A opção pelos últimos, por aqueles que a sociedade descarta e lança fora, é uma escolha prioritária que os discípulos de Cristo são chamados a abraçar para não trair a credibilidade da Igreja e dar uma esperança concreta a tantos indefesos. É neles que a caridade cristã encontra a sua prova real.

As motivações e exortação do papa, apresentadas acima, indicam que nossa solidariedade com os pobres precisa se revestir de um caráter mais comprometedor. Para além de ações caritativas isoladas, devemos oferecer meios para que possam sair da situação de abandono e de miséria em que se encontram.

Ressalto que o acolhimento da proposta do Papa, para que se promova o dia “Dia Mundial dos Pobres”, ou, como estamos chamando aqui no Brasil, “Jornada Mundial dos Pobres – Semana da Solidariedade”, não significa a realização de mais um evento em favor dos pobres, mas o planejamento e efetivação de ações que os liberte da situação de miséria e abandono em que se encontram.

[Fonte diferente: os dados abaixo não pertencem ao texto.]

import Summits.ResolutionOfSingularities.ResolutionOfSingularities.Theorems.FrobeniusClosingPatchingRelPerfectCoreRungClosure
import Literature.AlgebraicGeometry.Resolution.ArithmeticalThreefoldsBlowupFormDimThree
import Literature.AlgebraicGeometry.Resolution.RegularCentreBlowupSeqIntegral
import Literature.AlgebraicGeometry.Resolution.StrictTransformOpenImmersion
import Literature.AlgebraicGeometry.Resolution.AffineBlowupUnique
import HarnessLib

/-!
# Crux `PatchingRelPerfect` (stmt-ResolutionOfSingularities-16161), chain w52 — programme r-d1,
# piece D5: CONTRACTION of a closed-point tower (`TowerContraction` of plan-1's targets D)

[OURS · L1 W5.2 · rung tool] CHAIN.md v1.4a §2 (row stub-3), typed target `TowerContraction` of
`ChainW52TargetsD.lean` (adopted by content, same binder shape): let `S` be a regular local ring,
`I ≠ 0` an ideal, and `g : X ⟶ Spec S` a blowing up along an ideal sheaf `K` cosupported in the
closed point (which every composite of blowing ups at centres over the closed point is, Stacks
080B), with `X` regular and `I𝒪_X` locally principal.  Then `I` is in the companion class `𝒞` of
W2 / r1d (the hypothesis shape of `atomConclusion_of_companion'`): `K = Q~` for an ideal `Q` of
`S` (`affineBlowup.exists_eq_idealSheaf'`), `V(Q) ⊆ {𝔪}` gives `𝔪ᵐ ⊆ Q` (Noetherian radical),
`X` is integral so the locally principal non-zero `I𝒪_X` is an effective Cartier divisor
(`IsLocallyPrincipal.isEffectiveCartier_of_ne_bot`, `IsBlowup.comap_ne_bot`), and then `g` is also
the blowing up along `(I Q)~` (Stacks 080A/080B, `IsBlowup.mul_of_isEffectiveCartier_comap`).  The
degenerate base (`S` a field) gets the companion `⊤`.  PROVED: `towerContraction` (the target's
statement verbatim) and the corollary `atomConclusion_of_tower` (the blow-up-form core's conclusion
for every `T = Bl_I Spec S` from such a tower).  Nothing here is a statement of the manuscript under
review.

## References

* The Stacks Project, Tags 080A, 080B, 01WR. [StacksProject]
-/

-- `Summit.<Summit>.<Sub>.Theorems` with `Sub = Summit` (single-conjunct summit, D-0017)
set_option linter.dupNamespace false

noncomputable section

open CategoryTheory CategoryTheory.Limits AlgebraicGeometry Literature.AlgebraicGeometry.Resolution
open IsLocalRing

namespace Summit.ResolutionOfSingularities.ResolutionOfSingularities.Theorems

universe u

/-- An ideal sheaf `Q~` on `Spec S` cosupported in the closed point of the local ring `S` comes from
an ideal containing a power of `𝔪` (Noetherian `S`). [folklore] -/
theorem exists_pow_maximalIdeal_le_of_support_subset {S : Type u} [CommRing S] [IsLocalRing S]
    [IsNoetherianRing S] (Q : Ideal S)
    (hK : ((affineBlowup.idealSheaf Q).support : Set (Spec (.of S))) ⊆
      {IsLocalRing.closedPoint S}) :
    ∃ m : ℕ, IsLocalRing.maximalIdeal S ^ m ≤ Q := by
  have hrad : IsLocalRing.maximalIdeal S ≤ Q.radical := by
    intro r hr
    rw [Ideal.radical_eq_sInf, Ideal.mem_sInf]
    rintro P ⟨hQP, hP⟩
    have hmem : (⟨P, hP⟩ : PrimeSpectrum S) ∈
        ((affineBlowup.idealSheaf Q).support : Set (Spec (.of S))) := by
      rw [affineBlowup.support_idealSheaf]
      exact hQP
    have h : (⟨P, hP⟩ : PrimeSpectrum S) = IsLocalRing.closedPoint S := hK hmem
    have hPm : P = IsLocalRing.maximalIdeal S := congrArg PrimeSpectrum.asIdeal h
    rw [hPm]
    exact hr
  exact Ideal.exists_pow_le_of_le_radical_of_fg hrad (IsNoetherian.noetherian _)

/-- **D5 — contraction of a closed-point tower** (`TowerContraction` of plan-1's
`ChainW52TargetsD.lean`, verbatim binder shape): if `g : X ⟶ Spec S` is a blowing up along an
ideal sheaf cosupported in the closed point of the regular local ring `S`, `X` is regular and
`I𝒪_X` is locally principal (`I ≠ 0`), then `I` has an `𝔪`-primary (or unit) companion `Q` with a
regular blowing up along `(I Q)~` — namely `g` itself (Stacks 080A/080B).
[cite: StacksProject, Tag 080A] [cite: StacksProject, Tag 080B] -/
theorem towerContraction {S : Type u} [CommRing S] [IsRegularLocalRing S] (I : Ideal S) (hI : I ≠ ⊥)
    (X : Scheme.{u}) (g : X ⟶ Spec (.of S)) (K : (Spec (.of S)).IdealSheafData)
    (hg : IsBlowup g K) (hK : (K.support : Set (Spec (.of S))) ⊆ {IsLocalRing.closedPoint S})
    (hX : Scheme.IsRegular X) (hIp : IsLocallyPrincipal ((affineBlowup.idealSheaf I).comap g)) :
    ∃ (Q : Ideal S) (m : ℕ), IsLocalRing.maximalIdeal S ^ m ≤ Q ∧
      ∃ (B : Scheme.{u}) (b : B ⟶ Spec (.of S)),
        IsBlowup b (affineBlowup.idealSheaf (I * Q)) ∧ Scheme.IsRegular B := by
  haveI : IsDomain S := isDomain_of_isRegularLocalRing S
  obtain ⟨Q, rfl⟩ := affineBlowup.exists_eq_idealSheaf' K
  obtain ⟨m, hm⟩ := exists_pow_maximalIdeal_le_of_support_subset Q hK
  by_cases hbot : IsLocalRing.maximalIdeal S = ⊥
  · -- `S` is a field: `I = ⊤`, companion `⊤`, the identity blowing up
    have hItop : I = ⊤ := by
      by_contra h
      exact hI (le_bot_iff.mp (hbot ▸ IsLocalRing.le_maximalIdeal h))
    obtain ⟨B, b, hb⟩ := exists_isBlowup (Spec (.of S)) (affineBlowup.idealSheaf (I * ⊤))
    refine ⟨⊤, 0, by rw [pow_zero, Ideal.one_eq_top], B, b, hb, ?_⟩
    rw [hItop, Ideal.top_mul, affineBlowup.idealSheaf_top] at hb
    haveI : IsIso b := hb.isIso isEffectiveCartier_top
    haveI : IsRegularRing S := isRegularRing_of_isRegularLocalRing S
    haveI : IsRegularRing (CommRingCat.of S) := inferInstanceAs (IsRegularRing S)
    exact SectionAscent.TraceIdeal.isRegular_of_iso (asIso b) (Scheme.isRegular_Spec _)
  · have hQ : Q ≠ ⊥ := CoreRungClosure.ne_bot_of_pow_maximalIdeal_le hbot hm
    haveI : IsDomain (CommRingCat.of S) := inferInstanceAs (IsDomain S)
    haveI : IsIntegral (Spec (.of S)) := inferInstance
    haveI : IsIntegral X := hg.isIntegral (affineBlowup.idealSheaf_ne_bot hQ)
    have hsupp : (affineBlowup.idealSheaf Q).support ≠ ⊤ := by
      intro h
      have hgen : (⟨⊥, Ideal.isPrime_bot⟩ : PrimeSpectrum S) ∈
          ((affineBlowup.idealSheaf Q).support : Set (Spec (.of S))) := by
        rw [h]; trivial
      rw [affineBlowup.support_idealSheaf] at hgen
      exact hQ (le_bot_iff.mp fun r hr => hgen hr)
    have hne : (affineBlowup.idealSheaf I).comap g ≠ ⊥ :=
      hg.comap_ne_bot hsupp (affineBlowup.idealSheaf_ne_bot hI)
    refine ⟨Q, m, hm, X, g, ?_, hX⟩
    rw [mul_comm, affineBlowup.idealSheaf_mul]
    exact hg.mul_of_isEffectiveCartier_comap (hIp.isEffectiveCartier_of_ne_bot hne)

/-- **The blow-up-form core's conclusion from a contracting tower**: under the hypotheses of
`towerContraction`, every blowing up `T = Bl_I Spec S` carries a non-zero ideal sheaf cosupported
in the closed fibre with regular blowing up (`atomConclusion_of_companion'`).
[cite: StacksProject, Tag 080A] -/
theorem atomConclusion_of_tower {S : Type u} [CommRing S] [IsRegularLocalRing S] {I : Ideal S}
    (hI : I ≠ ⊥) {X : Scheme.{u}} {g : X ⟶ Spec (.of S)} {K : (Spec (.of S)).IdealSheafData}
    (hg : IsBlowup g K) (hK : (K.support : Set (Spec (.of S))) ⊆ {IsLocalRing.closedPoint S})
    (hX : Scheme.IsRegular X) (hIp : IsLocallyPrincipal ((affineBlowup.idealSheaf I).comap g))
    (T : Scheme.{u}) (f : T ⟶ Spec (.of S)) (hf : IsBlowup f (affineBlowup.idealSheaf I)) :
    ∃ (J : T.IdealSheafData) (T' : Scheme.{u}) (π : T' ⟶ T), J ≠ ⊥ ∧
      (∀ t : T, t ∈ J.support → f.base t = IsLocalRing.closedPoint S) ∧
      IsBlowup π J ∧ Scheme.IsRegular T' :=
  atomConclusion_of_companion' hI (towerContraction I hI X g K hg hK hX hIp) T f hf

end Summit.ResolutionOfSingularities.ResolutionOfSingularities.Theorems

end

Nesse sentido, são propostas muitas atividades mobilizadoras para esta IIIª Jornada Mundial dos Pobres. Atividades essas que visam mobilizar as paróquias, grupos, pastorais, tais como:

– Rodas de conversa com as pessoas em situação de vulnerabilidade e lideranças populares sobre a situação social/política e econômica do país.

– Diálogos com os atores protagonistas das lutas sociais sobre desafios do cotidiano, direitos básicos e formas de organizações populares.

– Celebrações da Palavra e Eucarísticas.

– Campanhas de cidadania com atendimentos sociais, atividades lúdicas e esportivas.

– Partilha fraterna das refeições. Organização de um café da manhã, almoço ou jantar com as pessoas e partilha da mesma mesa.

– Atividades de formação e convivência em espaços de medidas socioeducativas, asilos, orfanatos, presídios, com pessoas em situação de rua, entre outros espaços e grupos.

Importa recordar que o compromisso com os pobres é tarefa de todos na Igreja. Uma comunidade que não se compromete criativamente com a causa dos pobres, “facilmente acabará submersa pelo mundanismo espiritual, dissimulado em práticas religiosas, reuniões infecundas ou discursos vazios” (EG 207).